An election official chalked up each vote on a blackboard, until loud applause greeted Yang’s modest entry into the record books. By securing 43 of the total 48 votes, she became head of the first democratically elected neighborhood committee in Beijing’s Dongcheng district.

Following successful trials in 200 neighborhoods like Caoyuan since the beginning of the year, Beijing announced that from June 1 this experiment in local democracy will spread throughout the capital’s 5,000 neighborhood committees. Twenty other cities across China have begun similar experiments to strengthen grassroots democracy in urban areas and complement village committee elections under way in the countryside.

By stipulating “open and fair” elections for all neighborhood committees, the lowest and most intrusive rung of Communist Party power, Beijing intends to make the committees more accountable to their constituents. The Chinese government also hopes younger, more professional candidates will replace the army of snooping grannies, nicknamed “bound-feet detectives,” who for decades have waited at street corners, noting all who come and go. Besides acting as party and police informants, committee members are on high alert for pregnancies that violate China’s one-child policy.

Yet as China modernizes its economy and society, neighborhood committees are being transformed into service-oriented welfare agencies, aimed at the victims of change. Traditional sources of social support — state-run “work units” and extended families — are weakening as bankrupt factories lay off workers and busy offspring ignore retired parents. A tide of migrant workers, scapegoats for worsening crime, increases the pressure on crowded neighborhoods.

The committees used to have more of a supervisory role,” commented Beijing resident Bai Xiang. “They are still the eyes and ears of the government, but now they offer services to residents like helping old people, finding jobs and getting permits for new arrivals.” As social mores relax and divorce rates soar, the grannies must restrain their nosy instincts. “Now they don’t interfere if people live together before marriage, which is more and more common,” said Bai.

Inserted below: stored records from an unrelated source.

/-! ## §2. The fact pinned to `IsGrossencharakter` -/

set_option maxHeartbeats 1000000 in -- the instantiation of the 40-binder fact at `ψH` elaborates in ≈ 600k heartbeats
/-- ★ **Kato 2004 Prop. 15.9 / (15.9.1) on the local Tate pairing at the inert place, FOR A GRÖSSENCHARAKTER GIVEN BY ITS PRIME VALUES** (LEAD ruling
«PIN = ψ»): granted `prop159_ellipticUnits_tatePairing_values_inert`, the SAME statement holds with the Hecke character replaced by S4‴'s own
`ψ : HeightOneSpectrum (𝓞 K) → ℂ`, `IsGrossencharakter 𝔪 (embType σK) (embTypeConj σK) ψ`, `𝔪 ≠ 0`, `𝔪 ∣ 𝔣`: the pin of `θ` reads «at every `w`
prime to `p𝔣`, `θ` is unramified with arithmetic-Frobenius characteristic polynomial `X − e⁻¹(ψ w)`» (the S4 prefix's clause), the twist factor of the
value law is `N𝔞 − idealPow K ψ 𝔞 · χ(𝔞)⁻¹`, and the depleted series is that of `ψH = heckeOfGross h𝔪 hψ`. Proof: instantiate the fact at `ψH`
(`heckeOfGross_hasInfinityType`; `ψH((α)) = σK(α)` for `α ≡ 1 (𝔣) ⊆ (𝔪)` by §1) and rewrite `ψH(𝔭_w) = ψ(w)`, `ψH(𝔞) = idealPow ψ 𝔞` (§1).
[cite: Kato2004Asterisque, Prop. 15.9 and (15.9.1) (pp. 258–259), §15.7–15.8 (pp. 255–258)] [cite: NeukirchANT1999, Ch. VII §6 Cor. (6.14)] -/
theorem prop159_ellipticUnits_tatePairing_values_inert_of_isGrossencharakter (hF : prop159_ellipticUnits_tatePairing_values_inert) :

  ∀ (K : Type) [Field K] [NumberField K] (σK : K →+* ℂ), Module.finrank ℚ K = 2 → IsTotallyComplex K →
  ∀ (p : ℕ) [Fact p.Prime], p ≠ 2 →
  ∀ (v : HeightOneSpectrum (𝓞 K)), v.asIdeal = Ideal.span {((p : ℕ) : 𝓞 K)} → ∀ (hpv : ((p : ℕ) : 𝓞 K) ∈ v.asIdeal),
  ∀ (κ : ZpExtension K p), κ.IsCyclotomic → ∀ (hvns : IsNonsplitIn κ v),
  ∀ (γv : absoluteGaloisGroup (v.adicCompletion K)), (localizeAt κ v hvns).IsTopGenerator γv →
  -- S4‴'s OWN Grössencharakter: values `ψ` on primes, `IsGrossencharakter 𝔪 …` of type `(1,0)` at `σK`; the modulus `𝔣`: `𝔪 ∣ 𝔣`, `𝒪_K^× ↪ (𝒪_K/𝔣)^×`
  ∀ (𝔪 : Ideal (𝓞 K)) (h𝔪 : 𝔪 ≠ ⊥) (ψ : HeightOneSpectrum (𝓞 K) → ℂ) (hψ : IsGrossencharakter 𝔪 (embType σK) (embTypeConj σK) ψ),
  ∀ (𝔣 : Ideal (𝓞 K)), 𝔣 ≠ ⊥ → (∀ u : (𝓞 K)ˣ, (u : 𝓞 K) - 1 ∈ 𝔣 → u = 1) →
    𝔪 ∣ 𝔣 →
  -- the coefficients `𝒪_S ⊂ F_S = ℚ_p(S)`, the character `θ` (the `λ`-adic avatar of `ψ`: ARITHMETIC Frobenius at `w ∤ p𝔣` acts by `ψ(w)`, read through `e`) and its inverse `θ′`
  ∀ (S : Set (PadicAlgCl p)), FiniteDimensional ℚ_[p] (padicCoeffField S) →
  ∀ (θ : FramedGaloisRep K (padicCoeffIntegers S) 1) (θ' : absoluteGaloisGroup K →ₜ* (padicCoeffIntegers S)ˣ),
    (∀ g : absoluteGaloisGroup K, ((θ' g : (padicCoeffIntegers S)ˣ) : padicCoeffIntegers S) *
      ((θ g : GL (Fin 1) (padicCoeffIntegers S)) : Matrix (Fin 1) (Fin 1) (padicCoeffIntegers S)) 0 0 = 1) →
  ∀ (e : PadicAlgCl p ≃+* ℂ),
    (∀ w : HeightOneSpectrum (𝓞 K), IsCoprime w.asIdeal (katoModulus p 𝔣 1) →
      θ.IsUnramifiedAt w ∧ ∃ P : Polynomial (padicCoeffIntegers S),
        P.map (padicCoeffIntegers S).subtype = Polynomial.X - Polynomial.C (e.symm (ψ w)) ∧ θ.HasFrobCharpolyAt w P) →
  -- the frames: a complex embedding `ιC` of `K̄` extending `σK` (pinning the elliptic units) and a `p`-adic frame `Φ` of `K̄_v` over `ℚ_p → K_v`, COHERENT with `ιC`
  -- through `e` on the cyclotomic tower `K_∞ = K̄^{ker κ}`
  ∀ (ιC : AlgebraicClosure K →+* ℂ), (∀ x : K, ιC (algebraMap K (AlgebraicClosure K) x) = σK x) →
  ∀ (Φ : AlgebraicClosure (v.adicCompletion K) →+* PadicAlgCl p),
    (letI := LocalField.adicCompletionPadicAlgebra v p hpv
     ∀ y : ℚ_[p], Φ (algebraMap (v.adicCompletion K) (AlgebraicClosure (v.adicCompletion K)) (algebraMap ℚ_[p] (v.adicCompletion K) y)) =
       algebraMap ℚ_[p] (PadicAlgCl p) y) →
    (∀ x : AlgebraicClosure K, (∀ σ ∈ κ.kerSubgroup, σ • x = x) →
      e (Φ (closureEmb (K := K) (v.adicCompletion K) x)) = ιC x) →
  -- the curve `W/ℚ` (good supersingular at `p`, `a_p = 0`), the discrete module `M = (F_S/𝒪_S)(θ)` with its local action pinned to `res_v`, and the reading map `j`
  ∀ (W : WeierstrassCurve ℚ) [W.IsElliptic] [W.IsGloballyMinimal], W.HasGoodReductionAtPrime p → W.frobeniusTrace p = 0 →
  ∀ [DistribMulAction (absoluteGaloisGroup (v.adicCompletion K)) (GreenbergSelmer.Cofree θ (padicCoeffField S))]
    (hres : ∀ (σ : absoluteGaloisGroup (v.adicCompletion K)) (m : GreenbergSelmer.Cofree θ (padicCoeffField S)),
      σ • m = resGalOfEmb (closureEmb (K := K) (v.adicCompletion K)) σ • m)
    (hstab : ∀ m : GreenbergSelmer.Cofree θ (padicCoeffField S),
      IsOpen (MulAction.stabilizer (absoluteGaloisGroup (v.adicCompletion K)) m : Set (absoluteGaloisGroup (v.adicCompletion K))))
    (j : (W.baseChange K).geomPrimaryTorsion p →+ GreenbergSelmer.Cofree θ (padicCoeffField S)),
    (∀ (δ : absoluteGaloisGroup (v.adicCompletion K)) (t : (W.baseChange K).geomPrimaryTorsion p),
      j (resGalOfEmb (closureEmb (K := K) (v.adicCompletion K)) δ • t) = resGalOfEmb (closureEmb (K := K) (v.adicCompletion K)) δ • j t) →
    Submodule.span (padicCoeffIntegers S) (Set.range j) = ⊤ →
  ∃ (Ω : ℂ) (av : v.adicCompletion K) (aS : padicCoeffField S), Ω ≠ 0 ∧ av ≠ 0 ∧ aS ≠ 0 ∧
  ∀ (𝔞 : Ideal (𝓞 K)), IsCoprime 𝔞 (katoModulus6 p 𝔣) → ∀ (n : ℕ), ∃ Y : ℕ → PadicAlgCl p,
    -- (V) THE VALUE LAW (15.9.1): the character sums of the coordinates `Y_m = (ι ⊗ Φγ_v^m)(y_n)` are the depleted `L`-values
    (∀ (χ : absoluteGaloisGroup K →ₜ* ℂˣ), (∀ σ ∈ κ.layerSubgroup n, χ σ = 1) →
      ∀ L : ℂ → ℂ, IsDepletedHeckeLIdeal (heckeOfGross h𝔪 hψ) χ (katoModulus p 𝔣 1) L →
        ∑ m ∈ Finset.range (p ^ n),
            ((χ (resGalOfEmb (closureEmb (K := K) (v.adicCompletion K)) γv) : ℂˣ) : ℂ) ^ m * e (Y m) =
          (((Ideal.absNorm 𝔞 : ℕ) : ℂ) - LFunctions.idealPow K ψ 𝔞 * (heckeIdealValue χ 𝔞)⁻¹) * Ω⁻¹ * L 1) ∧
    -- (P) THE PAIRING LAW at every torsion exponent `k` and every large Kato level `s`
    (∀ (k : ℕ), ∃ s₀ : ℕ, ∀ (s : ℕ), s₀ ≤ s → ∀ (hle : katoLevelSubgroup p 𝔣 s ≤ κ.layerSubgroup n)
      (u β : (AlgebraicClosure K)ˣ) (c : levelCohO S (suppPF p 𝔣) θ' (katoLevelSubgroup p 𝔣 s) k 1),
      IsKatoUnitRepAt p ιC 𝔣 s 𝔞 u → β ^ (p ^ k) = u⁻¹ → IsTwistedKummerClassO S θ' (suppPF p 𝔣) (katoLevelSubgroup p 𝔣 s) k β c →
      ∀ [IsClosed ((localSubgroupOfEmb (κ.layerSubgroup n) (closureEmb (K := K) (v.adicCompletion K)) :
          Subgroup (absoluteGaloisGroup (v.adicCompletion K))) : Set (absoluteGaloisGroup (v.adicCompletion K)))]
        [Fintype (absoluteGaloisGroup (v.adicCompletion K) ⧸ localSubgroupOfEmb (κ.layerSubgroup n) (closureEmb (K := K) (v.adicCompletion K)))]
        (lam : padicCoeffIntegers S →+ ℤ_[p]), (∀ (c : ℤ_[p]) (y : padicCoeffIntegers S), lam (padicIntToCoeffIntegers S c * y) = c * lam y) →
      ∀ (Pk : ContPairing (locCoeffRep S θ' (suppPF p 𝔣) v k).toTopRep (torsRep (GreenbergSelmer.Cofree θ (padicCoeffField S)) p hstab k).toTopRep
          (muAt K (p ^ k) v).toTopRep),
        (∀ (x : ↥(Representation.invariants ((muTwistO S θ' k).toRepresentation.comp (ramificationSubgroup K (suppPF p 𝔣)).subtype)))
            (a : padicCoeffIntegers S) (ζ : MuCarrier K (p ^ k)), (x : OMuCarrier K S (p ^ k)) = OMuCarrier.tmul a ζ →
            ∀ t : Fin 1 → padicCoeffIntegers S,
              Pk.toLin x (divPowTors S K θ k t) = zmodSMulMu K (p ^ k) ζ (lamZMod S lam k (a * t 0))) →
      ∀ (Q' Q : localPoints (W.baseChange K) (v.adicCompletion K)),
        Q' ∈ localLayerPointsOfEmb κ (closureEmb (K := K) (v.adicCompletion K)) (W.baseChange K) n →
        Q' ∈ (W.baseChange K).localKernelOfReduction v → p ^ k • Q = Q' →
      ∀ (r : padicCoeffIntegers S)
        (φ : contOneCocycles (discreteTopRep (localSubgroupOfEmb (κ.layerSubgroup n) (closureEmb (K := K) (v.adicCompletion K)))
          ↥(torsionPow (GreenbergSelmer.Cofree θ (padicCoeffField S)) p k))),
        (∀ (τ : localSubgroupOfEmb (κ.layerSubgroup n) (closureEmb (K := K) (v.adicCompletion K))) (t : (W.baseChange K).geomPrimaryTorsion p),
          pointsMapOfEmb (W.baseChange K) (closureEmb (K := K) (v.adicCompletion K)) (t : (W.baseChange K).geomPoints) =
              (τ : absoluteGaloisGroup (v.adicCompletion K)) • Q - Q →
            ((φ.1 τ : ↥(torsionPow (GreenbergSelmer.Cofree θ (padicCoeffField S)) p k)) : GreenbergSelmer.Cofree θ (padicCoeffField S)) = r • j t) →
      ∃ t : padicCoeffIntegers S,
        (haveI : NeZero (p ^ k) := ⟨pow_ne_zero _ (Fact.out : p.Prime).ne_zero⟩
         localPairingSubgroup K (p ^ k) v (locCoeffRep S θ' (suppPF p 𝔣) v k) (torsRep (GreenbergSelmer.Cofree θ (padicCoeffField S)) p hstab k) Pk
            (localSubgroupOfEmb (κ.layerSubgroup n) (closureEmb (K := K) (v.adicCompletion K)))
            (locNK S κ θ' (suppPF p 𝔣) v n k
              (relCoresO S (suppPF p 𝔣) θ' hle (κ.isOpen_layerSubgroup n) (isOpen_absGaloisFixingSubgroup K (katoLayer p 𝔣 s)) k 1 c))
            (oneCocycleClass _ φ) = PadicInt.toZModPow k (lam (r * t))) ∧
        (t : PadicAlgCl p) =
          Φ (algebraMap (v.adicCompletion K) (AlgebraicClosure (v.adicCompletion K)) av) * ((aS : padicCoeffField S) : PadicAlgCl p) *
            ∑ m ∈ Finset.range (p ^ n), Y m *
              (∑' i : ℕ, algebraMap ℚ_[p] (PadicAlgCl p) (PowerSeries.coeff i (W.map (algebraMap ℚ ℚ_[p])).formalLog) *
                Φ (WeierstrassCurve.Affine.Point.zCoord
                  (show ((W.baseChange K).baseChange (AlgebraicClosure (v.adicCompletion K))).toAffine.Point from (γv ^ m) • Q')) ^ i)) := by
  intro K _ _ σK hK2 htc p _ hp v hv hpv κ hκ hvns γv hγv 𝔪 h𝔪 ψ hψ 𝔣 h𝔣 hunits h𝔪𝔣 S hS θ θ' hθ'θ e hpin ιC hιC Φ hΦ hcoh
    W _ _ hgood hap _ hres hstab j hj hspan
  haveI : IsTotallyComplex K := htc
  have h𝔣𝔪 : 𝔣 ≤ 𝔪 := Ideal.le_of_dvd h𝔪𝔣
  -- (i) the infinity type of `ψH`
  have hinf := heckeOfGross_hasInfinityType h𝔪 hψ
  -- (ii) `ψH((α)) = σK(α)` for `α ≡ 1 (𝔣)`
  have hα : ∀ α : 𝓞 K, α ≠ 0 → α - 1 ∈ 𝔣 → heckeCharIdealValue (heckeOfGross h𝔪 hψ) (Ideal.span {α}) = σK (α : K) := by
    intro α hα0 hα1
    have hα1' : α - 1 ∈ 𝔪 := h𝔣𝔪 hα1
    have hcop : IsCoprime (Ideal.span {α}) 𝔪 := by
      rw [Ideal.isCoprime_iff_exists]
      refine ⟨α, Ideal.mem_span_singleton_self α, -(α - 1), 𝔪.neg_mem hα1', by ring⟩
    rw [heckeCharIdealValue_heckeOfGross_eq_idealPow h𝔪 hψ (by rwa [Ne, Ideal.span_singleton_eq_bot]) hcop]
    exact idealPow_span_singleton_eq_of_sub_one_mem σK hψ hα0 hα1'
  -- (iii) the pin of `θ`, read through `ψH(𝔭_w) = ψ(w)`
  have hpin' : ∀ w : HeightOneSpectrum (𝓞 K), IsCoprime w.asIdeal (katoModulus p 𝔣 1) →
      θ.IsUnramifiedAt w ∧ ∃ P : Polynomial (padicCoeffIntegers S),
        P.map (padicCoeffIntegers S).subtype =
            Polynomial.X - Polynomial.C (e.symm (heckeCharIdealValue (heckeOfGross h𝔪 hψ) w.asIdeal)) ∧
          θ.HasFrobCharpolyAt w P := by
    intro w hw
    have hw𝔪 : ¬ 𝔪 ≤ w.asIdeal := by
      intro hle
      have h1 : katoModulus p 𝔣 1 ≤ w.asIdeal := by
        rw [katoModulus]
        exact Ideal.mul_le_left.trans (h𝔣𝔪.trans hle)
      have h2 := Ideal.isCoprime_iff_sup_eq.mp hw
      rw [sup_eq_left.mpr h1] at h2
      exact w.isPrime.ne_top h2
    rw [heckeCharIdealValue_heckeOfGross_asIdeal h𝔪 hψ hw𝔪]
    exact hpin w hw
  obtain ⟨Ω, av, aS, hΩ, hav, haS, hmain⟩ :=
    hF K σK hK2 htc p hp v hv hpv κ hκ hvns γv hγv (heckeOfGross h𝔪 hψ) hinf 𝔣 h𝔣 hunits hα S hS θ θ' hθ'θ e hpin' ιC hιC Φ hΦ hcoh
      W hgood hap hres hstab j hj hspan
  refine ⟨Ω, av, aS, hΩ, hav, haS, fun 𝔞 h𝔞 n => ?_⟩
  obtain ⟨Y, hV, hP⟩ := hmain 𝔞 h𝔞 n
  refine ⟨Y, fun χ hχ L hL => ?_, hP⟩
  -- (iv) `ψH(𝔞) = idealPow ψ 𝔞` for `𝔞` prime to `6p𝔣 ⊆ 𝔪`
  have h𝔞𝔪 : IsCoprime 𝔞 𝔪 := by
    refine Ideal.isCoprime_iff_sup_eq.mpr (top_le_iff.mp ?_)
    rw [← Ideal.isCoprime_iff_sup_eq.mp h𝔞]
    refine sup_le_sup_left ?_ 𝔞
    rw [katoModulus6]
    exact Ideal.mul_le_left.trans h𝔣𝔪
  have h𝔞0 : 𝔞 ≠ ⊥ := by
    rintro rfl
    have h := Ideal.isCoprime_iff_sup_eq.mp h𝔞
    rw [bot_sup_eq, katoModulus6] at h
    have hle : Ideal.span {((6 * p : ℕ) : 𝓞 K)} * 𝔣 ≤ v.asIdeal := by
      refine Ideal.mul_le_right.trans ((Ideal.span_singleton_le_iff_mem _).mpr ?_)
      rw [Nat.cast_mul]
      exact v.asIdeal.mul_mem_left _ hpv
    rw [h, top_le_iff] at hle
    exact v.isPrime.ne_top hle
  rw [← heckeCharIdealValue_heckeOfGross_eq_idealPow h𝔪 hψ h𝔞0 h𝔞𝔪]
  exact hV χ hχ L hL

To reflect these changes, China’s Ministry of Civil Affairs is rebranding the groups as “community service committees,” to be run by younger and better-qualified personnel, educated to at least senior middle-school level. The ministry hopes its reforms will attract both university graduates and more experienced managers made redundant by state-run firms.

If the new recruits win voters’ support, they will still assist with state priorities like family planning, and propagate the messages of the day, but government interference should decrease. Committee members are encouraged to model themselves on the property management committees responsible for new high-rise and residential buildings.

While the new electoral regulations effective in Beijing from June 1 specify that any “lawful citizen” aged 18 or above can elect committee members or stand for election, they still fall somewhat short of a “one man, one vote” principle. Over a three-month period, a series of elections reduced the 814 families in Yang Guiying’s Caoyuan neighborhood to six candidates for the six committee positions. First, the families were divided into 16 groups to nominate promising members of the community. Each group then selected three representatives, and these 48 representatives chose six individuals from the listed nominees.

On Jan. 16, only the 48 representatives participated in the final ballot to decide responsibilities — committee head, deputy head and four ordinary committee posts. Yet even this limited representation represents a wider franchise than previously when the local government and party handpicked the committees. By the end of June, local authorities hope to complete elections in the other 400 neighborhood committees in Dongcheng district.

The victory of 58-year-old Yang hardly came as a surprise. A party member boasting 38 years of community work, Yang was also the incumbent committee head. While the government still recognizes the value of experience and continuity and the tendency of residents to trust people they know best, it is encouraging more interest from people like 36-year-old Wu Zhimin, the laid-off worker elected Yang’s deputy.

In the eyes of more progressive officials, the dream candidate resembles Gong Ping, just 19 when she took on six other residents in Xingfu Beili, a central Beijing neighborhood, this January. “I wanted a challenging job, and to help serve the people” Gong said, revealing her vote-winning, party-friendly strategy. Spurning the lure of higher salaries elsewhere, Gong accepted 400 yuan per month for a three-year term as the youngest committee head in the city. Gong admits she still has much to learn, but has already picked up useful tips from her six elderly staff, such as how to feel a woman’s belly to detect if she is pregnant.

Experts at Beijing’s Civil Affairs Bureau, who drafted regulations for the new elections, believe the impact will be far-reaching. “These elections help to build communities and expand basic-level democracy,” said the bureau’s Hou Ning, “just like the grassroots elections in the villages. China is becoming more democratic,” he explained, adding quickly “this is, of course, all carried out under the leadership of the Chinese Communist Party.”

Since the early 1990s, Beijing has condoned the relatively free election of village committees in almost 1 million villages across China. While the party retains legal and covert means to influence the ballots as well as a parallel power structure from Beijing to every paddy field, many newly elected, non-Communist village chiefs have used the support of a popular vote to achieve significant results. Such elections are still limited to the village level, yet the experiment has raised hopes that accountability may one day extend further up to township, county, municipal and even central-government level.

With Beijing still reeling from Taiwan’s elections in March, when Chen Shui-bian broke the Nationalist Party’s monopoly on the presidency, some analysts remain more pessimistic. “As long as the one-party system remains,” said liberal academic Liu Junning, “don’t expect ‘grassroots’ elections to promote real democracy in China or overthrow the Communist Party.”